Alright, Human Gamers.

It’s sure hard to play the game without knowing the rules, right?


So let’s equip you with the four rules that guide this wild ride.


These rules are inspired by ‘Reality is Broken,’ a book by world-renowned game developer Jane McGonigal where she breaks down exactly how games hack life in a way reality has missed.

Without acceptance of these four rules, life begins to feel a lot more like struggle and a lot less like play.


Think of your current life situation:

Are you clear on your goal?

Do you accept your limitations as a creativity-inspiring challenges?

Do you clearly see the result of your efforts?

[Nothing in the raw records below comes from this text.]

import Mathlib
import Summits.CriticalPhenomena.PercolationContinuityZ3.Theses.PercNearOneGluing

/-!
# Sketch — crux-ideate stmt-CriticalPhenomena-4575 (NoHeavyLowerTail), ideator 3, round 1

First lemmas of the two idea cards, stated as `Prop`s over existing declarations
(`prodBernoulli`, `openConn`, `openConnIn`).  Nothing here is proved; the file must elaborate.

* Card `bhk-sealed-singleton-thinning`: `SealedSingleton` (BHK/Kozma–Nitzan superadditivity,
  the singleton case), `PerScaleLowerTail` (its consequence after Bernoulli thinning of the relay
  set), `LogLossGluing` (Kozma–Nitzan Conjecture 3 up to a `log |A|` loss), `ScaleCoherence`
  (the residual statement) and the glue `NoHeavyLowerTail_of_scaleCoherence`.
* Card `afree-cluster-pioneers`: `afreeCluster`, `contactProb`, `ManyPioneersOrStrongEntrance`,
  `OneFingerHarmless`, `FewFingersHarmless`.
* Card `meet-closure-four-functions`: `PocketZone`, `SpreadSwitch`.
-/

namespace Summit.CriticalPhenomena.PercolationContinuityZ3.Cruxes.NoHeavyLowerTail.Sketch

open scoped BigOperators Classical
open MeasureTheory Literature.Probability.LatticeModels Literature.Probability.Percolation

/-- Number of relay points of `A` in the open cluster of `o` (the `N` of the crux). -/
noncomputable def relayCount {n : ℕ} (A : Finset (Fin n)) (o : Fin n)
    (ω : BondConfig (Fin n)) : ℕ :=
  (A.filter fun a => ω ∈ openConn o a).card

/-- **Singleton lemma** (card 1, first lemma; provable now from the van den Berg–Häggström–Kahn
conditional association theorem, via Kozma–Nitzan Lemma 2 with the family of singletons):
on any finite weighted graph, the probability that the open cluster of `o` meets `S` in EXACTLY
one point is at most `max_{a ∈ S} P(a ↮ S \ {a})`. -/
def SealedSingleton : Prop :=
  ∀ (n : ℕ) (w : Sym2 (Fin n) → unitInterval) (S : Finset (Fin n)) (o : Fin n) (η : ℝ),
    0 ≤ η →
    (∀ a ∈ S, (prodBernoulli w).real {ω | ∀ a' ∈ S, a' ≠ a → ω ∉ openConn a a'} ≤ η) →
    (prodBernoulli w).real {ω | (S.filter fun a => ω ∈ openConn o a).card = 1} ≤ η

/-- **Per-scale lower tail** (card 1, consequence of `SealedSingleton` applied to an independent
`1/k`-Bernoulli sample of `A`): under pairwise `δ`-reliability of `A`, every dyadic scale
`(k/2, k]` with `k ≤ |A|/2` carries lower-tail mass at most `9δ`, uniformly in `|A|`. -/
def PerScaleLowerTail : Prop :=
  ∀ (n : ℕ) (w : Sym2 (Fin n) → unitInterval) (A : Finset (Fin n)) (o : Fin n) (δ : ℝ),
    0 ≤ δ →
    (∀ a ∈ A, ∀ a' ∈ A, 1 - δ < (prodBernoulli w).real (openConn a a')) →
    ∀ k : ℕ, 1 ≤ k → 2 * k ≤ A.card →
      (prodBernoulli w).real {ω | k < 2 * relayCount A o ω ∧ relayCount A o ω ≤ k} ≤ 9 * δ

/-- **Log-loss near-one gluing** (card 1; Kozma–Nitzan Conjecture 3 with `δ = ε / (C log |A|)`,
obtained by summing `PerScaleLowerTail`-type bounds over the `⌊log₂ |A|⌋ + 1` dyadic scales,
in the form with a target vertex `b`): `P(o ↮ b) ≤ P(o ↮ A) + 6 (⌊log₂|A|⌋+1) · max_a P(a ↮ b)`. -/
def LogLossGluing : Prop :=
  ∀ (n : ℕ) (w : Sym2 (Fin n) → unitInterval) (A : Finset (Fin n)) (o b : Fin n) (δA δb : ℝ),
    0 ≤ δb →
    (prodBernoulli w).real (⋃ a ∈ A, openConn o a)ᶜ ≤ δA →
    (∀ a ∈ A, (prodBernoulli w).real (openConn a b)ᶜ ≤ δb) →
    (prodBernoulli w).real (openConn o b)ᶜ ≤ δA + 6 * (Nat.log 2 A.card + 1) * δb

/-- **Scale coherence** (card 1, the residual crux of the line): all but `ε/2` of the lower-tail
mass of `N` on `[1, (δ/ε)·EN)` sits on at most `L = L(ε)` dyadic scales. With
`PerScaleLowerTail` this gives the crux (take `δ ≤ ε / (18 L)`). -/
def ScaleCoherence : Prop :=
  ∀ ε : ℝ, 0 < ε → ∃ L : ℕ, ∃ δ : ℝ, 0 < δ ∧
    ∀ (n : ℕ) (w : Sym2 (Fin n) → unitInterval) (A : Finset (Fin n)) (o : Fin n),
      1 - δ < (prodBernoulli w).real (⋃ a ∈ A, openConn o a) →
      (∀ a ∈ A, ∀ a' ∈ A, 1 - δ < (prodBernoulli w).real (openConn a a')) →
      ∃ K : Finset ℕ, K.card ≤ L ∧
        (prodBernoulli w).real {ω | 1 ≤ relayCount A o ω ∧
            (relayCount A o ω : ℝ) <
              δ * (∑ a ∈ A, (prodBernoulli w).real (openConn o a)) / ε ∧
            ∀ k ∈ K, ¬ (k < 2 * relayCount A o ω ∧ relayCount A o ω ≤ k)} < ε / 2

/-- Glue of card 1 (logic + a union bound over the `L` exceptional scales). -/
def NoHeavyLowerTail_of_scaleCoherence : Prop :=
  PerScaleLowerTail → ScaleCoherence →
    Summit.CriticalPhenomena.PercolationContinuityZ3.Theses.PercNearOneGluing.NoHeavyLowerTail

/-- The direct contacts ("pioneers") of `o` in `A`: relay points reached from `o` by an open path
whose interior avoids `A`. -/
noncomputable def pioneers {n : ℕ} (A : Finset (Fin n)) (o : Fin n) (ω : BondConfig (Fin n)) :
    Finset (Fin n) :=
  A.filter fun a => ω ∈ openConnIn ((↑A : Set (Fin n))ᶜ ∪ {o, a}) o a

/-- The `A`-free open cluster `C*` of `o`: vertices outside `A` reached from `o` through vertices
outside `A` (together with `o` itself). -/
def afreeCluster {n : ℕ} (A : Finset (Fin n)) (o : Fin n) (ω : BondConfig (Fin n)) :
    Set (Fin n) :=
  {x | x ∉ A ∧ ω ∈ openConnIn ((↑A : Set (Fin n))ᶜ ∪ {o}) o x} ∪ {o}

/-- Conditional contact probability `c_a(C*)` of the relay point `a` given the `A`-free cluster:
`1 - ∏_{x ∈ C*, x ∼ a} (1 - w(x,a))` (the pioneers are independent Bernoulli(`c_a`) given `C*`). -/
noncomputable def contactProb {n : ℕ} (w : Sym2 (Fin n) → unitInterval) (A : Finset (Fin n))
    (o a : Fin n) (ω : BondConfig (Fin n)) : ℝ :=
  1 - ∏ x ∈ Finset.univ.filter (fun x => x ∈ afreeCluster A o ω), (1 - (w s(x, a) : ℝ))

/-- **Many pioneers or a strong entrance** (card 2, first lemma; provable now: condition on `C*`,
under which the pioneers are independent Bernoulli(`c_a(C*)`); Chernoff `E e^{-|D|}`; the scalar
inequality `1 - 0.632 c ≤ (1 - c)^{1/2}` on `[0, 1/2]`; Jensen): configurations in which `o` has
at most `d` pioneers AND no relay point is contacted with conditional probability `> 1/2` have
probability at most `e^d √P(o ↮ A)`. (The unconditioned form "`P(|D| ≤ d) ≤ e^d P(o↮A)^{0.63}`"
is FALSE: `o` joined to a single relay point by a weight-`1` edge.) -/
def ManyPioneersOrStrongEntrance : Prop :=
  ∀ (n : ℕ) (w : Sym2 (Fin n) → unitInterval) (A : Finset (Fin n)) (o : Fin n), o ∉ A →
    ∀ d : ℕ,
      (prodBernoulli w).real {ω | (pioneers A o ω).card ≤ d ∧
          ∀ a ∈ A, contactProb w A o a ω ≤ 1 / 2} ≤
        Real.exp d * Real.sqrt ((prodBernoulli w).real (⋃ a ∈ A, openConn o a)ᶜ)

/-- **Few fingers are harmless, `d = 1`** (card 2 with the spread-switch inequality of card 3;
provable now): a sealed small pocket entered through EXACTLY ONE pioneer costs at most one point
budget plus `(4/√3) √P(o ↮ A)`, uniformly in `|A|`. -/
def OneFingerHarmless : Prop :=
  ∀ (n : ℕ) (w : Sym2 (Fin n) → unitInterval) (A : Finset (Fin n)) (o : Fin n) (s : ℕ) (η : ℝ),
    o ∉ A →
    (∀ a ∈ A, (prodBernoulli w).real {ω | relayCount A a ω < s} ≤ η) →
    (prodBernoulli w).real {ω | 1 ≤ relayCount A o ω ∧ relayCount A o ω < s ∧
        (pioneers A o ω).card = 1} ≤
      η + 4 / Real.sqrt 3 * Real.sqrt ((prodBernoulli w).real (⋃ a ∈ A, openConn o a)ᶜ)

/-- **Few fingers are harmless, general `d`** (card 2; proved on paper for `d = 1, 2`, induction on
`d` with popularity thresholds expected): the residual crux is the MANY-finger event. -/
def FewFingersHarmless : Prop :=
  ∀ d : ℕ, ∃ C : ℝ, 0 < C ∧
    ∀ (n : ℕ) (w : Sym2 (Fin n) → unitInterval) (A : Finset (Fin n)) (o : Fin n) (s : ℕ) (η : ℝ),
      o ∉ A → 0 ≤ η →
      (∀ a ∈ A, (prodBernoulli w).real {ω | relayCount A a ω < s} ≤ η) →
      (prodBernoulli w).real {ω | 1 ≤ relayCount A o ω ∧ relayCount A o ω < s ∧
          (pioneers A o ω).card ≤ d} ≤
        C * (η + (prodBernoulli w).real (⋃ a ∈ A, openConn o a)ᶜ) ^ ((1 : ℝ) / 2 ^ d)

/-- **Pocket-zone lemma** (card 3 `meet-closure-four-functions`, first lemma; provable now from
the Ahlswede–Daykin four functions theorem, Mathlib `four_functions_theorem`): for every
`U ⊆ A`, the events "o's relay block is non-empty and inside `U`" and "… inside `A \ U`" have
product of probabilities at most `P(o ↮ A)` — because the meet (intersection of open edge sets)
of two such configurations disconnects `o` from `A`. -/
def PocketZone : Prop :=
  ∀ (n : ℕ) (w : Sym2 (Fin n) → unitInterval) (A U : Finset (Fin n)) (o : Fin n), U ⊆ A →
    (prodBernoulli w).real {ω | 1 ≤ relayCount U o ω ∧ relayCount (A \ U) o ω = 0} *
      (prodBernoulli w).real {ω | 1 ≤ relayCount (A \ U) o ω ∧ relayCount U o ω = 0} ≤
    (prodBernoulli w).real (⋃ a ∈ A, openConn o a)ᶜ

/-- **Spread-switch inequality** (card 3; provable now, same meet argument + a greedy split):
for increasing events `E₀, …, E_{L-1}` under a product measure, the probability that EXACTLY ONE
occurs exceeds the largest single "occurs alone" probability by at most `(4/√3) √P(none occurs)`
(sharp up to the constant: the co-point family gives `√2`). -/
def SpreadSwitch : Prop :=
  ∀ (n L : ℕ) (w : Sym2 (Fin n) → unitInterval) (E : Fin L → Set (BondConfig (Fin n))), 0 < L →
    (∀ i, IsUpperSet (E i)) → (∀ i, MeasurableSet (E i)) →
    ∃ i : Fin L,
      (prodBernoulli w).real {ω | ∃! j, ω ∈ E j} ≤
        (prodBernoulli w).real {ω | ω ∈ E i ∧ ∀ j, j ≠ i → ω ∉ E j} +
          4 / Real.sqrt 3 * Real.sqrt ((prodBernoulli w).real {ω | ∀ j, ω ∉ E j})

/-- Sanity: the crux decl is in scope and is a `Prop`. -/
example : Prop :=
  Summit.CriticalPhenomena.PercolationContinuityZ3.Theses.PercNearOneGluing.NoHeavyLowerTail

end Summit.CriticalPhenomena.PercolationContinuityZ3.Cruxes.NoHeavyLowerTail.Sketch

Is this something you want to be doing?

Let’s dive in.


Rule #1.

A game requires a goal or a purpose.

Now I’m not talking about a ‘climb to the top of the corporate ladder and forget every step along the way’ kind of goal.

I’m talking about the thing that gives us direction.

Without a goal, we have no direction. There is no place called North, but we follow the compass toward North in order to arrive where we are going.

A goal or a purpose gives life direction.

You can experience both small and large (or micro and macro) goals in life- for example, a micro-goal might be ‘I’m hungry’, and a macro-goal might be ‘I want to make a difference in the world.’ Both of these games set you up with a direction. So now what?

Enter-


Rule #2.

A game requires arbitrary limitations to increase creative thinking and inspire new potential outcomes.

If I’m playing golf and the goal is to put the ball in the hole, I’ll just walk up to the hole and drop the ball in. It’s no fun. Why would I keep playing that game?

Let’s introduce arbitrary limitations (or A.L.):

I need to be 500 feet away from the hole, and I have to use a very specific kind of stick, and stand a specific way. There are sandpits and ponds, and I get punished if my ball ends up in there.

For people who love golf, this game just got fun. Now I have to train and practice to be able to get the ball in the hole with this club, and I have to use creative thinking to be strategic about how I do it. These arbitrary limitations just unlocked everything that makes a game fun.

So- what about the Human Game?


A.L. are everywhere. They come in the form of societal, racial, and economic limitations, in the form of your personal physical and mental abilities and functions, as well as in your personal skillsets, motivation, belief patterns, what you believe yourself to be capable of, the physical location where you live, etc. They show up in every arena where you struggle because of ‘something else’, something that is keeping you from what you want.


There are also much less loaded A.L. Say for example you want to watercolor, but you don’t have any paints. You look around and see a box of food coloring. Your creative, outside the box thinking says, ‘that might work if we mix it with water!’ You try it. It works. You would never have tried it if you simply had watercolors on hand. The A.L. of not having paint on hand inspired this wild re-purposing of food coloring. How fun!


Now, I’m not here to argue the ethics or inequity that goes into A.L., because there are a LOT.

But I am here to offer you back the power that is being taken from you every day you suffer at the hands of those limitations rather than letting them be what they could be:


Creative limitations that inspire you to come up with wild, creative ways of working within their confines.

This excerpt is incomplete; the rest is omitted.